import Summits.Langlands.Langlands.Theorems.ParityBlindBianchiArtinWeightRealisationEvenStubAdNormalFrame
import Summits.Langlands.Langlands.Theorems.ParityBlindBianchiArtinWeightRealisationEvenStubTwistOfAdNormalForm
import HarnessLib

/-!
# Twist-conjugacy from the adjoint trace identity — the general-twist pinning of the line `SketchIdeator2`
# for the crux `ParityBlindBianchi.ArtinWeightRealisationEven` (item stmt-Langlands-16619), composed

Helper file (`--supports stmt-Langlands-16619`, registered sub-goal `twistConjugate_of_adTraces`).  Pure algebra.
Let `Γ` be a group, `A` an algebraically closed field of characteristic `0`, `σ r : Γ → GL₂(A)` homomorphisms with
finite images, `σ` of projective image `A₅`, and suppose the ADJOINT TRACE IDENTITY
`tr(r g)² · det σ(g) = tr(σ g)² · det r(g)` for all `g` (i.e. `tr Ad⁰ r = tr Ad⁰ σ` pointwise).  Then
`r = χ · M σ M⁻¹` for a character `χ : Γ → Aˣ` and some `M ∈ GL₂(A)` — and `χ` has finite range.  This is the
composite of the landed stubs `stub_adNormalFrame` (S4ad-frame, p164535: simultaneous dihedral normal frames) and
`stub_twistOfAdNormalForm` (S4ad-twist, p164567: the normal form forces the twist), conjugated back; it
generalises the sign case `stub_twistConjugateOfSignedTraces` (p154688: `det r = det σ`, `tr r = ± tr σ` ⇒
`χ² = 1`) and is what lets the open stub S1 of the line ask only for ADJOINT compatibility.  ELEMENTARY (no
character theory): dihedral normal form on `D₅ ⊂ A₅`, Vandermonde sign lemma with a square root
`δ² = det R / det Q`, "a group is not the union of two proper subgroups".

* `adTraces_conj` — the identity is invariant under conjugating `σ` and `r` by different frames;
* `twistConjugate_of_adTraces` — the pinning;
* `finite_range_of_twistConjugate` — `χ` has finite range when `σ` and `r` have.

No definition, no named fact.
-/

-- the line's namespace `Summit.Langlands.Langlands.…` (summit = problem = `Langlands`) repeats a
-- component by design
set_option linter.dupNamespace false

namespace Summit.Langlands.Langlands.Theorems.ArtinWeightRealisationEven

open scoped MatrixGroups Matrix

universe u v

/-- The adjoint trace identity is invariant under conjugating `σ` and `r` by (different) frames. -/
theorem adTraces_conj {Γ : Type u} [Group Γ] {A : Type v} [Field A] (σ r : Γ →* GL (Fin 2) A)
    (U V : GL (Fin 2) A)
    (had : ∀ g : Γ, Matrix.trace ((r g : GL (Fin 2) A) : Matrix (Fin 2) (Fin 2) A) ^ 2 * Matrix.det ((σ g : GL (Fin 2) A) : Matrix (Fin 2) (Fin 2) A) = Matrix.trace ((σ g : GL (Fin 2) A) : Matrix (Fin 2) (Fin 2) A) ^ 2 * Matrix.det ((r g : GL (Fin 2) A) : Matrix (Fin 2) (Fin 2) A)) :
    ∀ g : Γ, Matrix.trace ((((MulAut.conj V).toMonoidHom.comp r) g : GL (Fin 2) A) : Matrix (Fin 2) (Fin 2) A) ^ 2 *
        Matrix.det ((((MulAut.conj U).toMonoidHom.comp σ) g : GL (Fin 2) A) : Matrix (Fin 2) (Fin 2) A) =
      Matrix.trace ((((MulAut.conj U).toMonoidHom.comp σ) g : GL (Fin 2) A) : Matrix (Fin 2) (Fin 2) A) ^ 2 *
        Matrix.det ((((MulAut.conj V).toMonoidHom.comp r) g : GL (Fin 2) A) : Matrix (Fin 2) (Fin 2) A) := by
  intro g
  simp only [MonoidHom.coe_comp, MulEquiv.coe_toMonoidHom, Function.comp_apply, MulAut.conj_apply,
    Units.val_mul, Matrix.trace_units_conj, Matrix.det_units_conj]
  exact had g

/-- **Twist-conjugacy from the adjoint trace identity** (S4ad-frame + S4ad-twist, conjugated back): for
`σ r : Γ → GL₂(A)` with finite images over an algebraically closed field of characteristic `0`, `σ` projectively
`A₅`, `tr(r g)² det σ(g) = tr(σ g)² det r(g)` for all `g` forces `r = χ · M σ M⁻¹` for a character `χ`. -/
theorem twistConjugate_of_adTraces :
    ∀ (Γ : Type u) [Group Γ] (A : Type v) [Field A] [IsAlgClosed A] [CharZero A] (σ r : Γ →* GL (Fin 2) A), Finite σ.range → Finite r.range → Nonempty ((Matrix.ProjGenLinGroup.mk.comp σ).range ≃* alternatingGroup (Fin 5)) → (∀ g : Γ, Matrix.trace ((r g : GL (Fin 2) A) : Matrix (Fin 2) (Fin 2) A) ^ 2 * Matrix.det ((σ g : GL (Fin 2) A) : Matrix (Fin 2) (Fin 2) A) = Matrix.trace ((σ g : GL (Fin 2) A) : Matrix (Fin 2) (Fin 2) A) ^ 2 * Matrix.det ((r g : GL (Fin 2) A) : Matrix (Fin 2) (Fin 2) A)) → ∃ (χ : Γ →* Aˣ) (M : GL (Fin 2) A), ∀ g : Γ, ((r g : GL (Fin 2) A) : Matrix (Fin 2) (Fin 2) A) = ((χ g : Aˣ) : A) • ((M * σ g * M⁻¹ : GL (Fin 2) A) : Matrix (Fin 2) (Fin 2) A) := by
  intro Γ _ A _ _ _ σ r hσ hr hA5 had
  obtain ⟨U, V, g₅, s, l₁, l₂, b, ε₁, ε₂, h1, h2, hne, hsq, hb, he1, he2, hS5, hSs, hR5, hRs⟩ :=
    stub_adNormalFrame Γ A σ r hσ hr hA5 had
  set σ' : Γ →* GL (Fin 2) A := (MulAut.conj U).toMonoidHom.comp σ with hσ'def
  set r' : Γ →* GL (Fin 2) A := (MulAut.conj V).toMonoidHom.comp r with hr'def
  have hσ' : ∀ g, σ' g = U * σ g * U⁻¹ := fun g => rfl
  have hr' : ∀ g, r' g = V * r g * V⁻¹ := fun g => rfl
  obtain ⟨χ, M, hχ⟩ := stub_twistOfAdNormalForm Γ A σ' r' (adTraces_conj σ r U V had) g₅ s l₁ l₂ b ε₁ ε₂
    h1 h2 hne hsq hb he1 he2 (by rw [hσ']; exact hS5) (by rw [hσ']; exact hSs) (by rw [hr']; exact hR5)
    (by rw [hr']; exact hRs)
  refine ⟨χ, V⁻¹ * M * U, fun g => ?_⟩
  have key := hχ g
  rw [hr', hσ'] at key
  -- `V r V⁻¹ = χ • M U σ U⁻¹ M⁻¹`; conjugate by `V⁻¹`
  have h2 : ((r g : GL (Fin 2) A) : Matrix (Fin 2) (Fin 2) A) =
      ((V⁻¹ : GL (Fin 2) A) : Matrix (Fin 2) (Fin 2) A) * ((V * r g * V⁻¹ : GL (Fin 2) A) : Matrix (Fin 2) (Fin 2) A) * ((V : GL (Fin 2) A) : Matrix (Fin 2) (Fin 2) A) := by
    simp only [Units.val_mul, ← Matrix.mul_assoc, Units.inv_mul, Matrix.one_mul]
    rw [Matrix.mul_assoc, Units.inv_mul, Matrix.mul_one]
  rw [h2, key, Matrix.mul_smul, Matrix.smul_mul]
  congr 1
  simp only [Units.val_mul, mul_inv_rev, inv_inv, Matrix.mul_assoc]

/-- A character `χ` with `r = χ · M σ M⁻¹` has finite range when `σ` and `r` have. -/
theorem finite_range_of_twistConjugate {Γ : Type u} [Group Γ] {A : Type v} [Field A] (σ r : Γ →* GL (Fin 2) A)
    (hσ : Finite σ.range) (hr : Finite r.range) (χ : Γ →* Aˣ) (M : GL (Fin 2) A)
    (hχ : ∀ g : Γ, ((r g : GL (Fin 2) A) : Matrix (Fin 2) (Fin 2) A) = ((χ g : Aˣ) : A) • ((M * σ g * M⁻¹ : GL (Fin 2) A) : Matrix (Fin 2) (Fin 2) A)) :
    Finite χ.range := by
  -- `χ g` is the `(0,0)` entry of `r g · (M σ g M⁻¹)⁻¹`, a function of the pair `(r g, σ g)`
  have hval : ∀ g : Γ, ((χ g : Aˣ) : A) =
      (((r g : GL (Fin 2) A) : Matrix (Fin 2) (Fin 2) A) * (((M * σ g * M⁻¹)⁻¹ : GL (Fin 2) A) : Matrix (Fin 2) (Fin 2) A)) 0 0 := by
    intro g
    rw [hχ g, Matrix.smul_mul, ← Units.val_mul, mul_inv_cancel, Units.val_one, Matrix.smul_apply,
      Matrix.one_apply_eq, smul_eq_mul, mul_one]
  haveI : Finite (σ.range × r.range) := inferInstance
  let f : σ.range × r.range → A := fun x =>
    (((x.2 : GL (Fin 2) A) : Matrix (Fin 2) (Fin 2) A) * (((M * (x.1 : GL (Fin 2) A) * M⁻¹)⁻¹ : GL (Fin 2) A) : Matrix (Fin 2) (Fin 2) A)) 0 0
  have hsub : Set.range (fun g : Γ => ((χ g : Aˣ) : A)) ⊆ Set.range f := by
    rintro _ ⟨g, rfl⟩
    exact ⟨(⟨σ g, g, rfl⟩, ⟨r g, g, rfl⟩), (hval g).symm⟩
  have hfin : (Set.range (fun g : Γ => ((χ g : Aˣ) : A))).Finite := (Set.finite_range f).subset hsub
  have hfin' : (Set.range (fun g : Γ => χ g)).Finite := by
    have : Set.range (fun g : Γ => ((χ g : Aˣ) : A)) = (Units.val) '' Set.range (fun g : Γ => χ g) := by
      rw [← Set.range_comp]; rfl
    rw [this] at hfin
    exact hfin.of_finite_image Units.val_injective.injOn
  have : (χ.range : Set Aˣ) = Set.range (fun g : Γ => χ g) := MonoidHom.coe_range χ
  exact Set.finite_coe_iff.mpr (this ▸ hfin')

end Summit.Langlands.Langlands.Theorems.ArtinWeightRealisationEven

┄┄┄┄┄┄

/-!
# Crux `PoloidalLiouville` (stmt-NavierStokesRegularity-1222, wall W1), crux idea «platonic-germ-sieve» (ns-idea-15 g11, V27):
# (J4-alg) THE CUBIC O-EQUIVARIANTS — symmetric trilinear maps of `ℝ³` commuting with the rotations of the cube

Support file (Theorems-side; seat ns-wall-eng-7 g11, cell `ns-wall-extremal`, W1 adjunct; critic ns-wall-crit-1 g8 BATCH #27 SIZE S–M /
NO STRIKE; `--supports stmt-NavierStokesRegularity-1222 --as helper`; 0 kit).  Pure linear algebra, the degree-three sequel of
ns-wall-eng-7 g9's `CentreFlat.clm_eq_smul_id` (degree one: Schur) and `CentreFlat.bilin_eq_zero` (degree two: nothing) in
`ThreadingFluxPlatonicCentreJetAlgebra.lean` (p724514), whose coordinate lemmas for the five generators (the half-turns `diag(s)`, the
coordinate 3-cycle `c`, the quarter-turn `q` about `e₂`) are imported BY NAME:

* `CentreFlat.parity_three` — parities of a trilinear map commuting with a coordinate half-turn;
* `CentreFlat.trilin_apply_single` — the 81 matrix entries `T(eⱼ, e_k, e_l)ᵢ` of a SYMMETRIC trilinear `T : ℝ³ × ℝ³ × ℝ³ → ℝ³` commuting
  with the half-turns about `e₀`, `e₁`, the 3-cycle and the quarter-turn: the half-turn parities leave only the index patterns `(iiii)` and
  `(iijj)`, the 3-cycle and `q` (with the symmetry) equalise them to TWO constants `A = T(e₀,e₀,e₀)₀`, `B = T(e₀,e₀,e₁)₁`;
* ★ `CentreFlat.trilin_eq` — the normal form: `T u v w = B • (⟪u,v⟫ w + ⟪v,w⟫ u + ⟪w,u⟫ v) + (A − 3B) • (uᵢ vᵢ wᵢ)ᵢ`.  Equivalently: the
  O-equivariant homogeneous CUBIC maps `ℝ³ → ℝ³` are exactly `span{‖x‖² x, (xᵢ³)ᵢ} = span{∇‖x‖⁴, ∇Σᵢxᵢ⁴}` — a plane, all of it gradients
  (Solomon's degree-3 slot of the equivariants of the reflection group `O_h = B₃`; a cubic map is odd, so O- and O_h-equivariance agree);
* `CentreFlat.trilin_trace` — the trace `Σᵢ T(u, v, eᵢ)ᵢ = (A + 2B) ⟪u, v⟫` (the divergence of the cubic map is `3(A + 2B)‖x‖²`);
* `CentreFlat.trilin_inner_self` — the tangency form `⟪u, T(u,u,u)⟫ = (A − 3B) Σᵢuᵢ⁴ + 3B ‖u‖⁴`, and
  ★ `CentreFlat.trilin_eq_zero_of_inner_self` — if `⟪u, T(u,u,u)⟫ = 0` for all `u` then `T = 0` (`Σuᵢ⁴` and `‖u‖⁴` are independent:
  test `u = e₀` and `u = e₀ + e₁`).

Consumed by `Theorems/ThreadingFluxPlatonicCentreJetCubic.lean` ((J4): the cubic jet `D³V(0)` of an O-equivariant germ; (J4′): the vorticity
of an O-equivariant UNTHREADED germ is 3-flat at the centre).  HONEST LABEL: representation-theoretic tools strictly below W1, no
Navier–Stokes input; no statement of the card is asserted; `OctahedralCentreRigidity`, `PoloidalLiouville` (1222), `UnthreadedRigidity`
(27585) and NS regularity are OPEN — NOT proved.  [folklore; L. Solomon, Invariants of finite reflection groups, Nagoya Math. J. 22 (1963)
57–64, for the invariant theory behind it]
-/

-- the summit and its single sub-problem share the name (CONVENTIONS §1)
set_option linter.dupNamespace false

┄┄┄┄┄┄

Problem to solve :: Give an exact copy of the lines above from the line with "have hval : ∀" up to and including the line with "rw [this] at hfin", and leave everything else out.

Exercise solution ::
  have hval : ∀ g : Γ, ((χ g : Aˣ) : A) =
      (((r g : GL (Fin 2) A) : Matrix (Fin 2) (Fin 2) A) * (((M * σ g * M⁻¹)⁻¹ : GL (Fin 2) A) : Matrix (Fin 2) (Fin 2) A)) 0 0 := by
    intro g
    rw [hχ g, Matrix.smul_mul, ← Units.val_mul, mul_inv_cancel, Units.val_one, Matrix.smul_apply,
      Matrix.one_apply_eq, smul_eq_mul, mul_one]
  haveI : Finite (σ.range × r.range) := inferInstance
  let f : σ.range × r.range → A := fun x =>
    (((x.2 : GL (Fin 2) A) : Matrix (Fin 2) (Fin 2) A) * (((M * (x.1 : GL (Fin 2) A) * M⁻¹)⁻¹ : GL (Fin 2) A) : Matrix (Fin 2) (Fin 2) A)) 0 0
  have hsub : Set.range (fun g : Γ => ((χ g : Aˣ) : A)) ⊆ Set.range f := by
    rintro _ ⟨g, rfl⟩
    exact ⟨(⟨σ g, g, rfl⟩, ⟨r g, g, rfl⟩), (hval g).symm⟩
  have hfin : (Set.range (fun g : Γ => ((χ g : Aˣ) : A))).Finite := (Set.finite_range f).subset hsub
  have hfin' : (Set.range (fun g : Γ => χ g)).Finite := by
    have : Set.range (fun g : Γ => ((χ g : Aˣ) : A)) = (Units.val) '' Set.range (fun g : Γ => χ g) := by
      rw [← Set.range_comp]; rfl
    rw [this] at hfin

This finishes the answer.